The calculation of the DAGLA CSF/serum antibody-specific index (AI) was performed according to the formula Qspec/QIgG. In case of intrathecal IgG production (QIgG>Qlim), as indicated by the Reiber diagram, the AI was calculated as Qspec/Qlim. The cut-off value for a positive AI was set to values >4 based on the titre scale.19

Indirect immunofluorescence assay

IIFA using slides with a biochip array of brain tissue cryosections combined with recombinant human embryonic kidney (HEK293) cells separately expressing 35 different brain antigens (online supplemental material) was incubated as described previously.20 Additionally, IIFA was performed using recombinant acetone-fixed HEK293 cells expressing DAGLA, DAGLA 1–582, DAGLA 1–157 and empty vector-transfected HEK293 cells as control substrate.

Supplemental material

IgG subclass determination was performed with serum of P1–4, HC29, DC1–5, 8, 9, 11, 12, 15, 17 and IgG subclass-specific fluorescein isothiocyanate (FITC)-labelled mouse anti-human IgG (Sigma-Aldrich F0767, F4516, F4641, F9890, final dilution of 1:25).

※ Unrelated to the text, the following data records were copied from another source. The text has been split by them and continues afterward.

/-- **Graded family of the ladder inside dimension one.** `DimOneLiftOn adm`: for every
one-variable datum `h` of the admissibility class `adm` which is Nash (`ℚ`-semialgebraic and
real-analytic) on an interval `(a,b) ⊇ [0,1]` and has `∫₀¹ h = 0`, the dilation function
`v_h(ϖ) = ∫₀¹ h(ϖ x) dx` lifts on `[0,1]` in the crux's own format:
`v_h = (ϖ − 1)·(μ₀ + Σ_j μ_j v_{G_j})` with Nash cube functions `G_j` and polynomials `μ` with real
algebraic coefficients. Monotone in `adm`. Floor `adm = IsLiouvilleData` (landed, p166809); rung
`adm = ⊤` (`DilationLiftAtOneDimOne`). [cite: KontsevichZagier2001, §1.2] -/
def DimOneLiftOn (adm : ℝ → ℝ → (ℝ → ℝ) → Prop) : Prop :=
  ∀ (a b : ℝ), a < 0 → 1 < b → ∀ (h : ℝ → ℝ), adm a b h → Literature.NumberTheory.Transcendental.IsSemialgebraicFunOn ℚ {t : Fin 1 → ℝ | t 0 ∈ Set.Ioo a b} (fun t => h (t 0)) → (∀ x ∈ Set.Ioo a b, AnalyticAt ℝ h x) → (∫ z in Set.pi Set.univ (fun _ : Fin 1 => Set.Icc (0:ℝ) 1), h (((1:ℝ) • z) 0)) = 0 → ∃ (T : ℕ) (d : Fin T → ℕ) (G : (j : Fin T) → (Fin (d j) → ℝ) → ℝ) (V : (j : Fin T) → Set (Fin (d j) → ℝ)) (μ : Fin T → Polynomial ℝ) (μ₀ : Polynomial ℝ), (∀ j, IsOpen (V j) ∧ Set.pi Set.univ (fun _ : Fin (d j) => Set.Icc (0:ℝ) 1) ⊆ (V j) ∧ Literature.NumberTheory.Transcendental.IsSemialgebraicFunOn ℚ (V j) (G j) ∧ AnalyticOnNhd ℝ (G j) (V j)) ∧ (∀ j k, IsAlgebraic ℚ ((μ j).coeff k)) ∧ (∀ k, IsAlgebraic ℚ (μ₀.coeff k)) ∧ ∀ ϖ ∈ Set.Icc (0:ℝ) 1, (∫ z in Set.pi Set.univ (fun _ : Fin 1 => Set.Icc (0:ℝ) 1), h ((ϖ • z) 0)) = (ϖ - 1) * (μ₀.eval ϖ + ∑ j, (μ j).eval ϖ * (∫ z in Set.pi Set.univ (fun _ : Fin (d j) => Set.Icc (0:ℝ) 1), G j (ϖ • z)))

/-- **Floor class θ₀ (PROVED, p166809 `stub_liouvilleSector`)**: one-variable data in LIOUVILLE
normal form `h = N' + Σ_k Re(c_k w_k'/w_k)` with Nash `N`, Nash loops `w_k = u_k + i v_k` in the slit
plane and algebraic `c_k = γ_k + i δ_k` — every algebraic integrand with ELEMENTARY antiderivative
(⊇ genus-0 data ⊇ `ℚ(x)`); its periods are `ℚ̄`-linear forms in logarithms of algebraic numbers
(group `𝔾_a × 𝔾_m^A`). [cite: Baker1975, Thm. 2.1] -/
def IsLiouvilleData (a b : ℝ) (h : ℝ → ℝ) : Prop :=
  ∃ (N : ℝ → ℝ) (A : ℕ) (u v : Fin A → ℝ → ℝ) (γ δ : Fin A → ℝ),
    Literature.NumberTheory.Transcendental.IsSemialgebraicFunOn ℚ {t : Fin 1 → ℝ | t 0 ∈ Set.Ioo a b} (fun t => N (t 0)) ∧ (∀ x ∈ Set.Ioo a b, AnalyticAt ℝ N x) ∧
    (∀ k, Literature.NumberTheory.Transcendental.IsSemialgebraicFunOn ℚ {t : Fin 1 → ℝ | t 0 ∈ Set.Ioo a b} (fun t => u k (t 0))) ∧
    (∀ k, Literature.NumberTheory.Transcendental.IsSemialgebraicFunOn ℚ {t : Fin 1 → ℝ | t 0 ∈ Set.Ioo a b} (fun t => v k (t 0))) ∧
    (∀ k, ∀ x ∈ Set.Ioo a b, AnalyticAt ℝ (u k) x) ∧ (∀ k, ∀ x ∈ Set.Ioo a b, AnalyticAt ℝ (v k) x) ∧
    (∀ k, ∀ x ∈ Set.Ioo a b, 0 < u k x ∨ v k x ≠ 0) ∧ (∀ k, IsAlgebraic ℚ (γ k)) ∧ (∀ k, IsAlgebraic ℚ (δ k)) ∧
    h = fun x => deriv N x + ∑ k, (γ k * ((deriv (u k) x * u k x + deriv (v k) x * v k x) / (u k x ^ 2 + v k x ^ 2)) - δ k * ((deriv (v k) x * u k x - deriv (u k) x * v k x) / (u k x ^ 2 + v k x ^ 2)))

/-- **THE RUNG θ₁ (next statement of the ladder, OPEN — filed here as a line, not as an item):
`DilationLiftAtOne` for ALL one-variable Nash data (any genus of the underlying curve).** For `h`
Nash on `(a,b) ⊇ [0,1]` with `∫₀¹ h = 0`, `v_h ∈ (ϖ − 1)·(ℝ_alg[ϖ] + Σ ℝ_alg[ϖ]·D)` on `[0,1]`.
One hypothesis of the floor generalised (elementary antiderivative ↦ arbitrary abelian integral);
the crux `DilationLiftAtOne` is this for Nash data of EVERY dimension (`dimOne_of_dilationLiftAtOne`
below is the on-path certificate `crux → rung`). Located attack: Wüstholz's analytic subgroup theorem
makes the Nash loop null-homotopic in a quotient group, and a straight-line homotopy in an algebraic
chart is a twisted-diagonal kernel (stubs N1, N2 below). [cite: HuberWuestholz2022, Thm. 13.3] -/
def DilationLiftAtOneDimOne : Prop :=
  DimOneLiftOn (fun _ _ _ => True)

/-! ### Registered stubs of the line -/

/-- **Stub N1 — null-loop factorisation (the transcendence input; L+; source: Wüstholz's analytic
subgroup theorem 1989 + generalized Jacobians, Huber–Wüstholz 2022 Part III).** For `h` Nash on
`(a,b) ⊇ [0,1]` with `∫₀¹ h = 0`, the abelian integral `F(ϖ) = ∫₀^ϖ h = ϖ·v_h(ϖ)` factors on `[0,1]`
as `F = Φ_A ∘ ζ`: `ζ(ϖ) = ϖ(1−ϖ)ρ(ϖ)` a Nash LOOP at `0 ∈ ℝ^k` (`ρ` Nash near `[0,1]`), and
`Φ_A(z) = ∫_[0,z] Σ_j A_j dz_j = ∫₀¹ ⟨A(sz), z⟩ ds` the radial line integral of a Nash 1-form `A` on an
open `W` star-containing the whole pencil `[0,1]·ρ(ϖ)`. Intended proof (lead c1, GLUE-ANALYSIS §4):
`F = λ∘L` for the Abel–Jacobi path in `G = 𝔾_a × Π J_𝔪ᵢ` (generalized Jacobians of the curves
`y = h_i(x)` over `ℚ̄ ∩ ℝ`); `F(1) = 0` reads `λ(u) = 0`, `exp u ∈ G(ℚ̄)`; ASGT gives an algebraic
`Z ∋ u` (real, by minimality) with `λ|Lie Z = 0`; in `G'' = G/Z` the path closes up and is
null-homotopic (`L''(0) = L''(1) = 0`); division trick `R_n = exp(L''/n)` (Nash: a connected component of
the semialgebraic étale cover `n·R = Q''`) brings the loop into ONE algebraic chart at `e`, where
`ω_λ'' = Σ a_j dz_j`, `A = n·a`, `ρ = ρ_n → 0` uniformly. Trivial exactly on the exact sector (`F` Nash:
`k = 1`, `A = 1`). Not in tree: general ASGT (only `analyticSubgroupTheorem_GaGmE`), generalized
Jacobians. [cite: HuberWuestholz2022, Thm. 13.3] -/
theorem stub_nullLoopFactorisation :
    ∀ (a b : ℝ), a < 0 → 1 < b → ∀ (h : ℝ → ℝ), Literature.NumberTheory.Transcendental.IsSemialgebraicFunOn ℚ {t : Fin 1 → ℝ | t 0 ∈ Set.Ioo a b} (fun t => h (t 0)) → (∀ x ∈ Set.Ioo a b, AnalyticAt ℝ h x) → (∫ z in Set.pi Set.univ (fun _ : Fin 1 => Set.Icc (0:ℝ) 1), h (((1:ℝ) • z) 0)) = 0 → ∃ (k : ℕ) (A : (Fin k → ℝ) → Fin k → ℝ) (W : Set (Fin k → ℝ)) (ρ : ℝ → Fin k → ℝ) (a' b' : ℝ), a' < 0 ∧ 1 < b' ∧ IsOpen W ∧ (∀ j, Literature.NumberTheory.Transcendental.IsSemialgebraicFunOn ℚ W (fun z => A z j)) ∧ (∀ j, AnalyticOnNhd ℝ (fun z => A z j) W) ∧ (∀ j, Literature.NumberTheory.Transcendental.IsSemialgebraicFunOn ℚ {t : Fin 1 → ℝ | t 0 ∈ Set.Ioo a' b'} (fun t => ρ (t 0) j)) ∧ (∀ j, ∀ x ∈ Set.Ioo a' b', AnalyticAt ℝ (fun x => ρ x j) x) ∧ (∀ ϖ ∈ Set.Ioo a' b', ∀ t ∈ Set.Icc (0:ℝ) 1, t • ρ ϖ ∈ W) ∧ ∀ ϖ ∈ Set.Icc (0:ℝ) 1, ϖ * (∫ z in Set.pi Set.univ (fun _ : Fin 1 => Set.Icc (0:ℝ) 1), h ((ϖ • z) 0)) = ∫ s in (0:ℝ)..1, ∑ j, A (s • ((ϖ * (1 - ϖ)) • ρ ϖ)) j * ((ϖ * (1 - ϖ)) * ρ ϖ j) := by
  sorry

/-- **Stub N2 — straight-path kernel lemma (real analysis, provable NOW, M).** If `ϖ·v_h(ϖ)` is the
radial line integral of a Nash 1-form `A` (on `W`) up to the point `ϖ(1−ϖ)ρ(ϖ)` of a reduced Nash
loop `ρ` with `[0,1]·ρ(ϖ) ⊂ W` near `[0,1]`, then `v_h ∈ (ϖ − 1)·D'`:
`v_h(ϖ) = (ϖ − 1) ∫₀¹ K(ϖ, ϖy) dy` with the kernel `K(p₀,p₁) = −⟨A((p₁(1−p₀))•ρ(p₀)), ρ(p₀)⟩`, Nash on
the open set `{p₀ ∈ (a',b'), (p₁(1−p₀))•ρ(p₀) ∈ W} ⊇ [0,1] × [0,1]` (substitution `s = y`; the point
`ϖ = 0` by continuity of both sides — `h` continuous on `[0,1]`). No closedness of `A` is needed.
[cite: KontsevichZagier2001, §1.2] -/
theorem stub_straightPathKernel :
    ∀ (k : ℕ) (A : (Fin k → ℝ) → Fin k → ℝ) (W : Set (Fin k → ℝ)) (ρ : ℝ → Fin k → ℝ) (a' b' : ℝ), a' < 0 → 1 < b' → IsOpen W → (∀ j, Literature.NumberTheory.Transcendental.IsSemialgebraicFunOn ℚ W (fun z => A z j)) → (∀ j, AnalyticOnNhd ℝ (fun z => A z j) W) → (∀ j, Literature.NumberTheory.Transcendental.IsSemialgebraicFunOn ℚ {t : Fin 1 → ℝ | t 0 ∈ Set.Ioo a' b'} (fun t => ρ (t 0) j)) → (∀ j, ∀ x ∈ Set.Ioo a' b', AnalyticAt ℝ (fun x => ρ x j) x) → (∀ ϖ ∈ Set.Ioo a' b', ∀ t ∈ Set.Icc (0:ℝ) 1, t • ρ ϖ ∈ W) → ∀ (h : ℝ → ℝ), ContinuousOn h (Set.Icc (0:ℝ) 1) → (∀ ϖ ∈ Set.Icc (0:ℝ) 1, ϖ * (∫ z in Set.pi Set.univ (fun _ : Fin 1 => Set.Icc (0:ℝ) 1), h ((ϖ • z) 0)) = ∫ s in (0:ℝ)..1, ∑ j, A (s • ((ϖ * (1 - ϖ)) • ρ ϖ)) j * ((ϖ * (1 - ϖ)) * ρ ϖ j)) → ∃ (K : (Fin 2 → ℝ) → ℝ) (V : Set (Fin 2 → ℝ)), IsOpen V ∧ (∀ ϖ ∈ Set.Icc (0:ℝ) 1, ∀ x ∈ Set.pi Set.univ (fun _ : Fin 1 => Set.Icc (0:ℝ) 1), Matrix.vecCons ϖ x ∈ V) ∧ Literature.NumberTheory.Transcendental.IsSemialgebraicFunOn ℚ V K ∧ AnalyticOnNhd ℝ K V ∧ ∀ ϖ ∈ Set.Icc (0:ℝ) 1, (∫ z in Set.pi Set.univ (fun _ : Fin 1 => Set.Icc (0:ℝ) 1), h ((ϖ • z) 0)) = (ϖ - 1) * ∫ y in Set.pi Set.univ (fun _ : Fin 1 => Set.Icc (0:ℝ) 1), K (Matrix.vecCons ϖ (ϖ • y)) := by
  sorry

/-- **Stub S3 — glue at `ϖ = 1` (THE REGISTERED BET of line `registered`, verbatim; crux-equivalent,
GPC-strength; = `gap_after` of the ladder: Nash data of dimension ≥ 2).** Kept so that the skeleton
concludes the crux by name for data not representable in dimension one. [cite: KontsevichZagier2001, §1.2] -/
theorem stub_glueAtOne :
    ∀ (N : ℕ) (h : (Fin N → ℝ) → ℝ) (W : Set (Fin N → ℝ)), IsOpen W → Set.pi Set.univ (fun _ : Fin N => Set.Icc (0:ℝ) 1) ⊆ W → Literature.NumberTheory.Transcendental.IsSemialgebraicFunOn ℚ W h → AnalyticOnNhd ℝ h W → ∀ (ε : ℝ) (d₁ : ℕ) (K₁ : (Fin (d₁ + 1) → ℝ) → ℝ) (V₁ : Set (Fin (d₁ + 1) → ℝ)), 0 < ε → IsOpen V₁ → (∀ ϖ ∈ Set.Ioc (1 - ε) 1, ∀ x ∈ Set.pi Set.univ (fun _ : Fin d₁ => Set.Icc (0:ℝ) 1), Matrix.vecCons ϖ x ∈ V₁) → Literature.NumberTheory.Transcendental.IsSemialgebraicFunOn ℚ V₁ K₁ → AnalyticOnNhd ℝ K₁ V₁ → (∀ ϖ ∈ Set.Ioc (1 - ε) 1, (∫ z in Set.pi Set.univ (fun _ : Fin N => Set.Icc (0:ℝ) 1), h (ϖ • z)) = (ϖ - 1) * ∫ y in Set.pi Set.univ (fun _ : Fin d₁ => Set.Icc (0:ℝ) 1), K₁ (Matrix.vecCons ϖ (ϖ • y))) → ∃ (d : ℕ) (K : (Fin (d + 1) → ℝ) → ℝ) (V : Set (Fin (d + 1) → ℝ)), IsOpen V ∧ (∀ ϖ ∈ Set.Icc (0:ℝ) 1, ∀ x ∈ Set.pi Set.univ (fun _ : Fin d => Set.Icc (0:ℝ) 1), Matrix.vecCons ϖ x ∈ V) ∧ Literature.NumberTheory.Transcendental.IsSemialgebraicFunOn ℚ V K ∧ AnalyticOnNhd ℝ K V ∧ ∀ ϖ ∈ Set.Icc (0:ℝ) 1, (∫ z in Set.pi Set.univ (fun _ : Fin N => Set.Icc (0:ℝ) 1), h (ϖ • z)) = (ϖ - 1) * ∫ y in Set.pi Set.univ (fun _ : Fin d => Set.Icc (0:ℝ) 1), K (Matrix.vecCons ϖ (ϖ • y)) := by
  sorry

For colocalisation assay, patient serum was incubated together with a polyclonal rabbit antibody against DAGLA (1:50, Sigma-Aldrich, HPA062497) in the first step, followed by incubation with anti-human IgG-Alexa488 and anti-rabbit IgG-Cy3 (1:400, Dianova).

Immunoprecipitation

The immunoprecipitation was performed with 200 µL tissue homogenate of rat brain or 50 µL DAGLA 1–582-His expressing HEK293 cells (50 million cells/mL) and 30 µL serum or 30 µL CSF in 500 µL solubilisation buffer.20 The supernatants were incubated with Protein G Dynabeads (ThermoFisher Scientific) for 3 hours. Beads were eluted with NuPAGE LDS sample buffer (ThermoFisher Scientific) containing 25 mmol/L dithiothreitol followed by sodium dodecyl sulfate polyacrylamide gel electrophoresis (SDS-PAGE, NuPAGE, ThermoFisher Sc ientific) and Coomassie Brillant Blue (G-250) (Merck) gel staining. Selected protein bands were analysed by mass spectrometry as described in online supplemental material. Alternatively, eluates were used for immunoblotting.

Immunoblot

Immunoprecipitated cerebellum lysate or HEK293-DAGLA 1-582-His, as well as HEK293-DAGLA cell lysates were subjected to immunoblotting as previously described.4 Membranes were incubated with sera or CSFs (dilution 1:200), rabbit anti-DAGLA antibody (1:2000, Sigma Aldrich, HPA062497) or mouse anti-His (1:2000, Merck, 70 796-3) in 1:5 diluted sample buffer (EUROIMMUN AG) for 3 hour, followed by an incubation with anti-human-IgG-AP (1:10, EUROIMMUN AG), anti-rabbit IgG-AP (1:2000, Jackson Research) or anti-mouse IgG-AP (1:2000, Sigma-Aldrich).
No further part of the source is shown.